For each line in the data that includes "simpa", make a copy.
(Supplied information Opens)
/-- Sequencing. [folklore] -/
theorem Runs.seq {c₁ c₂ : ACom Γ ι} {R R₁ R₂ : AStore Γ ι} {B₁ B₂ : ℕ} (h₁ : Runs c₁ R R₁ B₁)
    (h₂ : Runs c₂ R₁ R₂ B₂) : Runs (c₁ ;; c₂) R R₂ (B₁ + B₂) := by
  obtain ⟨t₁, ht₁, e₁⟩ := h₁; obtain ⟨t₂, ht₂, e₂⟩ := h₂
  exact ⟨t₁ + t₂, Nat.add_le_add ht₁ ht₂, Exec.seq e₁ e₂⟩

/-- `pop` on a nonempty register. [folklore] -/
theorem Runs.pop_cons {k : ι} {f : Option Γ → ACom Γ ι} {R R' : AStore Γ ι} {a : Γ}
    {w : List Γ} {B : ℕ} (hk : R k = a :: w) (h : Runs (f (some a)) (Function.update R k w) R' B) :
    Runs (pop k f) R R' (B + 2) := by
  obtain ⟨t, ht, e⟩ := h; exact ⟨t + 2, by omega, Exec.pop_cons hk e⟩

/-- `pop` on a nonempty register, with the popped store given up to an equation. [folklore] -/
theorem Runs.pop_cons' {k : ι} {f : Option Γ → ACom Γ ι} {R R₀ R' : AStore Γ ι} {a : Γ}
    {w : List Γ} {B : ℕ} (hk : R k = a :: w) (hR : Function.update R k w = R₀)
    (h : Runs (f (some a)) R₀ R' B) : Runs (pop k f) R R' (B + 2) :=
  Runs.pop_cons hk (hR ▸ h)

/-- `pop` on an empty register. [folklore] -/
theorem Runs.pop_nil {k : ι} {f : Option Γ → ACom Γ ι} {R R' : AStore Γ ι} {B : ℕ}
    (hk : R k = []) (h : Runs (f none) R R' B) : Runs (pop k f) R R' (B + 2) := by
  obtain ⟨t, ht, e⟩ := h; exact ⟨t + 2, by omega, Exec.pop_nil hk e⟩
(Supplied information Closes)
(Supplied information Opens)
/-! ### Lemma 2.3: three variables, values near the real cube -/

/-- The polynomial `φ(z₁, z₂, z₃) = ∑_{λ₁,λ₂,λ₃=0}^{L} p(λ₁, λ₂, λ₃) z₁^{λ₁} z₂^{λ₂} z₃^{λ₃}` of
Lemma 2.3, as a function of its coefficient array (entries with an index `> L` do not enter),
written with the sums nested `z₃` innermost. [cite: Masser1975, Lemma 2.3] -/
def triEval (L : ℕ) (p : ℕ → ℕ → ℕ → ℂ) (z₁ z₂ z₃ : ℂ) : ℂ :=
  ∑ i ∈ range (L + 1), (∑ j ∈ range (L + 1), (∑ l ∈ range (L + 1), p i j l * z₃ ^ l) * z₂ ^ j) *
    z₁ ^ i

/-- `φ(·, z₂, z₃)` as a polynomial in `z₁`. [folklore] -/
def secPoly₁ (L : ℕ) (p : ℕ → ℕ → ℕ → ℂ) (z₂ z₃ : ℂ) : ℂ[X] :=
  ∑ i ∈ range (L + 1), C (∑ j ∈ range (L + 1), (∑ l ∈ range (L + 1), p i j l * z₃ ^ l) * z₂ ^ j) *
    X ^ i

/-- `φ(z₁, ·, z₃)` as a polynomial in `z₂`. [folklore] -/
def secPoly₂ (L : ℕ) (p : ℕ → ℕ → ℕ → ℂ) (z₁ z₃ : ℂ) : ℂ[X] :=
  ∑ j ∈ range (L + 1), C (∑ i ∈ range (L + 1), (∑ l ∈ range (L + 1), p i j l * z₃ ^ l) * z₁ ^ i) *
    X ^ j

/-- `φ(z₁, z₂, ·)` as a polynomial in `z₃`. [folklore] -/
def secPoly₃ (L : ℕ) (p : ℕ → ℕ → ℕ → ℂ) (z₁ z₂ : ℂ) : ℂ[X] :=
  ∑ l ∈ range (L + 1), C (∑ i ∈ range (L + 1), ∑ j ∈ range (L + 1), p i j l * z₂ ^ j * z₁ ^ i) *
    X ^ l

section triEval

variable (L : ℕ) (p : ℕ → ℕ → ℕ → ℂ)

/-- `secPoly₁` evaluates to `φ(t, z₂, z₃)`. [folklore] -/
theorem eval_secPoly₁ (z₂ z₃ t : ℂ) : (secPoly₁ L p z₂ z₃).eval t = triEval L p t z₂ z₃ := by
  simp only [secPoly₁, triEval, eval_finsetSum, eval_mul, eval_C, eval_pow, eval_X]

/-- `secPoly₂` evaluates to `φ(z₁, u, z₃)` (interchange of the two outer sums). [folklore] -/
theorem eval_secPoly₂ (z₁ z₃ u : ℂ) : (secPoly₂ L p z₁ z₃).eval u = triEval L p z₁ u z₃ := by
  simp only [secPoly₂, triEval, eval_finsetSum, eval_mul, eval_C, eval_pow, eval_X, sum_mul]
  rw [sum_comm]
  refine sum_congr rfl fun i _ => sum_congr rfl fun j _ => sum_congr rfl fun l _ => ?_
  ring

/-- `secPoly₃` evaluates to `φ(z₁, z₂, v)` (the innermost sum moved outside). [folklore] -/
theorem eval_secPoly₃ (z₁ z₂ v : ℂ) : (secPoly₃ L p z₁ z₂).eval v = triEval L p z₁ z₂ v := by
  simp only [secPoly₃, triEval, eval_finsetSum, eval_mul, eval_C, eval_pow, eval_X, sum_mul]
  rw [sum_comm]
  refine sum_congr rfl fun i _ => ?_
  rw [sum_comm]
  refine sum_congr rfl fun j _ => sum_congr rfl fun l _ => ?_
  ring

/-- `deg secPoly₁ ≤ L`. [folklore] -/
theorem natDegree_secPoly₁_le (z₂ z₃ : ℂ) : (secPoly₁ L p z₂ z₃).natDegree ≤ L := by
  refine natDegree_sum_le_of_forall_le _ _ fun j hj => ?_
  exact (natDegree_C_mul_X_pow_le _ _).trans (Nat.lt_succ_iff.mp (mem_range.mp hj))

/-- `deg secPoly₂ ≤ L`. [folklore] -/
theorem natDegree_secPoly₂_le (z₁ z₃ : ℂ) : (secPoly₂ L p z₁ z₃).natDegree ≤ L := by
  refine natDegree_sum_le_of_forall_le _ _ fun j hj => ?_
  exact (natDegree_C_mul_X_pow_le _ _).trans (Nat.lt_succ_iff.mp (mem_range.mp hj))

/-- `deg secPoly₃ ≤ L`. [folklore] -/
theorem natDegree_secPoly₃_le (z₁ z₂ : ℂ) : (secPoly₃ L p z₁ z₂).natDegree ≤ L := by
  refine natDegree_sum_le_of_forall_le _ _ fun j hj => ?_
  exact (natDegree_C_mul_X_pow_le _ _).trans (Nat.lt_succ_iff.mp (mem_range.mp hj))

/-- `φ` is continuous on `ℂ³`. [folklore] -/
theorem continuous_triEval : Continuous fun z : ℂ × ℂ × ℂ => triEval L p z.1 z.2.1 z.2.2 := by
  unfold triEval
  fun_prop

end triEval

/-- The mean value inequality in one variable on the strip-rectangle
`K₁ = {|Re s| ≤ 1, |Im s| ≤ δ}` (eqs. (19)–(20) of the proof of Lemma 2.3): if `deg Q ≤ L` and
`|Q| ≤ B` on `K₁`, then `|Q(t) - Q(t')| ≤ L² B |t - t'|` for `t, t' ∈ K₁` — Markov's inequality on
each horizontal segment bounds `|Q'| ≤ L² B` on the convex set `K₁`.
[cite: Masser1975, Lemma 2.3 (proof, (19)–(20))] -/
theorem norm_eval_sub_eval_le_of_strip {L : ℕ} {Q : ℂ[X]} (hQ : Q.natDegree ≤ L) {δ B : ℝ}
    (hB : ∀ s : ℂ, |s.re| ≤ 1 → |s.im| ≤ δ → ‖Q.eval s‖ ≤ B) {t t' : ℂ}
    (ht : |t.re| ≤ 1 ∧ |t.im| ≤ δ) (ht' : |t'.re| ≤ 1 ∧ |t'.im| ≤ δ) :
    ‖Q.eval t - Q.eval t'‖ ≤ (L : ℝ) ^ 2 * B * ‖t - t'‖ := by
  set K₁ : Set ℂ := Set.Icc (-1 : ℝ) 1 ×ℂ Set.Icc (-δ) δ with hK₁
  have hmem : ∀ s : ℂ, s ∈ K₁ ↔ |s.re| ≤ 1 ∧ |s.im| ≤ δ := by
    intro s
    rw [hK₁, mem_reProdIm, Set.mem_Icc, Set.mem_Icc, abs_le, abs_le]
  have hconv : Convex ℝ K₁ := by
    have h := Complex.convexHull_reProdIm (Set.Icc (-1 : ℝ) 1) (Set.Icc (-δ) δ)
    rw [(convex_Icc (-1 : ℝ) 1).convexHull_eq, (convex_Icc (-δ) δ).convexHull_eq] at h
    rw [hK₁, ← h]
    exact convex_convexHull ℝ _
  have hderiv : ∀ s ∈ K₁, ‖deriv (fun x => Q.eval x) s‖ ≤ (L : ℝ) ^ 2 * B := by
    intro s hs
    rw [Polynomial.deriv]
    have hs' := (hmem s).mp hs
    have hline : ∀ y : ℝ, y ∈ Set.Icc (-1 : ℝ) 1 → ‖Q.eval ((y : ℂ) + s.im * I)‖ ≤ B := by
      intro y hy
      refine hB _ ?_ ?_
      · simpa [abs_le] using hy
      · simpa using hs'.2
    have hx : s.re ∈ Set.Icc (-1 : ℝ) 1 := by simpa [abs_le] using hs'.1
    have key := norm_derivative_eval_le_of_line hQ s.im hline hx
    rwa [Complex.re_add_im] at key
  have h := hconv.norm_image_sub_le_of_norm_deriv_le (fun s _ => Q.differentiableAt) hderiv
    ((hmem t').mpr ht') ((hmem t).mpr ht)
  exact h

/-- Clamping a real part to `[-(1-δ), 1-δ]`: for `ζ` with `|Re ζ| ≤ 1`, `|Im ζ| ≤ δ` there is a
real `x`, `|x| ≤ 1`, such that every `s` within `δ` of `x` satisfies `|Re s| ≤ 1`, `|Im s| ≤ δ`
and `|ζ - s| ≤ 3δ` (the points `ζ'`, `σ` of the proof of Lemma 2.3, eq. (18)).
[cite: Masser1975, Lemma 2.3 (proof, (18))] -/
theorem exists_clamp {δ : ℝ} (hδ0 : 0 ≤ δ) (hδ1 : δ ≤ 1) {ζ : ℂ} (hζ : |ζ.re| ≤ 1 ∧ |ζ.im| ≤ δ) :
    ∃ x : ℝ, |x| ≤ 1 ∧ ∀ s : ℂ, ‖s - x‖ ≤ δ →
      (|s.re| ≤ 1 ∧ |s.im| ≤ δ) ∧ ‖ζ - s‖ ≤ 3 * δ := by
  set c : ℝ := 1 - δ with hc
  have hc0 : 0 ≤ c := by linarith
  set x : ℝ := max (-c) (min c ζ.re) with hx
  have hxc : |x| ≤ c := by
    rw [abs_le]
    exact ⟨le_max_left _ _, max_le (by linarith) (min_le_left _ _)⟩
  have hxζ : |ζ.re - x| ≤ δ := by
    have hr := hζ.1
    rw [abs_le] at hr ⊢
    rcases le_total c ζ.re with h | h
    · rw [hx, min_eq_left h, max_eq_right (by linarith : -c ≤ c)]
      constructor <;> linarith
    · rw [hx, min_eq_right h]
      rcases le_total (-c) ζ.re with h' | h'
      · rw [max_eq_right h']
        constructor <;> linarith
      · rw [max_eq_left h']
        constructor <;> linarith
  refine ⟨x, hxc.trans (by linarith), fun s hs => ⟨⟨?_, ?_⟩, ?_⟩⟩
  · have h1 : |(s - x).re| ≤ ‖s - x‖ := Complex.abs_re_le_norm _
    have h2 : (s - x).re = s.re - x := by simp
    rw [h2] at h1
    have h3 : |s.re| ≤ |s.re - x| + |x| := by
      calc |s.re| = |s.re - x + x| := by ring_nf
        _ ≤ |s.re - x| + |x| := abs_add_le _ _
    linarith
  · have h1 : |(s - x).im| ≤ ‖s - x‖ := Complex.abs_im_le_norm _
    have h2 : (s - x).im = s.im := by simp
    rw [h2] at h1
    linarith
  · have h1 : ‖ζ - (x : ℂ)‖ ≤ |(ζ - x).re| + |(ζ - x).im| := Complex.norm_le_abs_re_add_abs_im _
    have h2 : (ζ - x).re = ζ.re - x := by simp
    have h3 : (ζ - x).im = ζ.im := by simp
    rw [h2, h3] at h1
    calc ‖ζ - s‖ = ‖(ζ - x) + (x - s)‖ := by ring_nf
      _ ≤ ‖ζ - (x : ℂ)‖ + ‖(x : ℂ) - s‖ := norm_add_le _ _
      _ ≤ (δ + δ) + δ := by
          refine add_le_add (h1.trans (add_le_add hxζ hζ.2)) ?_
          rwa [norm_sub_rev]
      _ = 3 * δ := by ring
(Supplied information Closes)
Task result =>
      · simpa [abs_le] using hy
      · simpa using hs'.2
    have hx : s.re ∈ Set.Icc (-1 : ℝ) 1 := by simpa [abs_le] using hs'.1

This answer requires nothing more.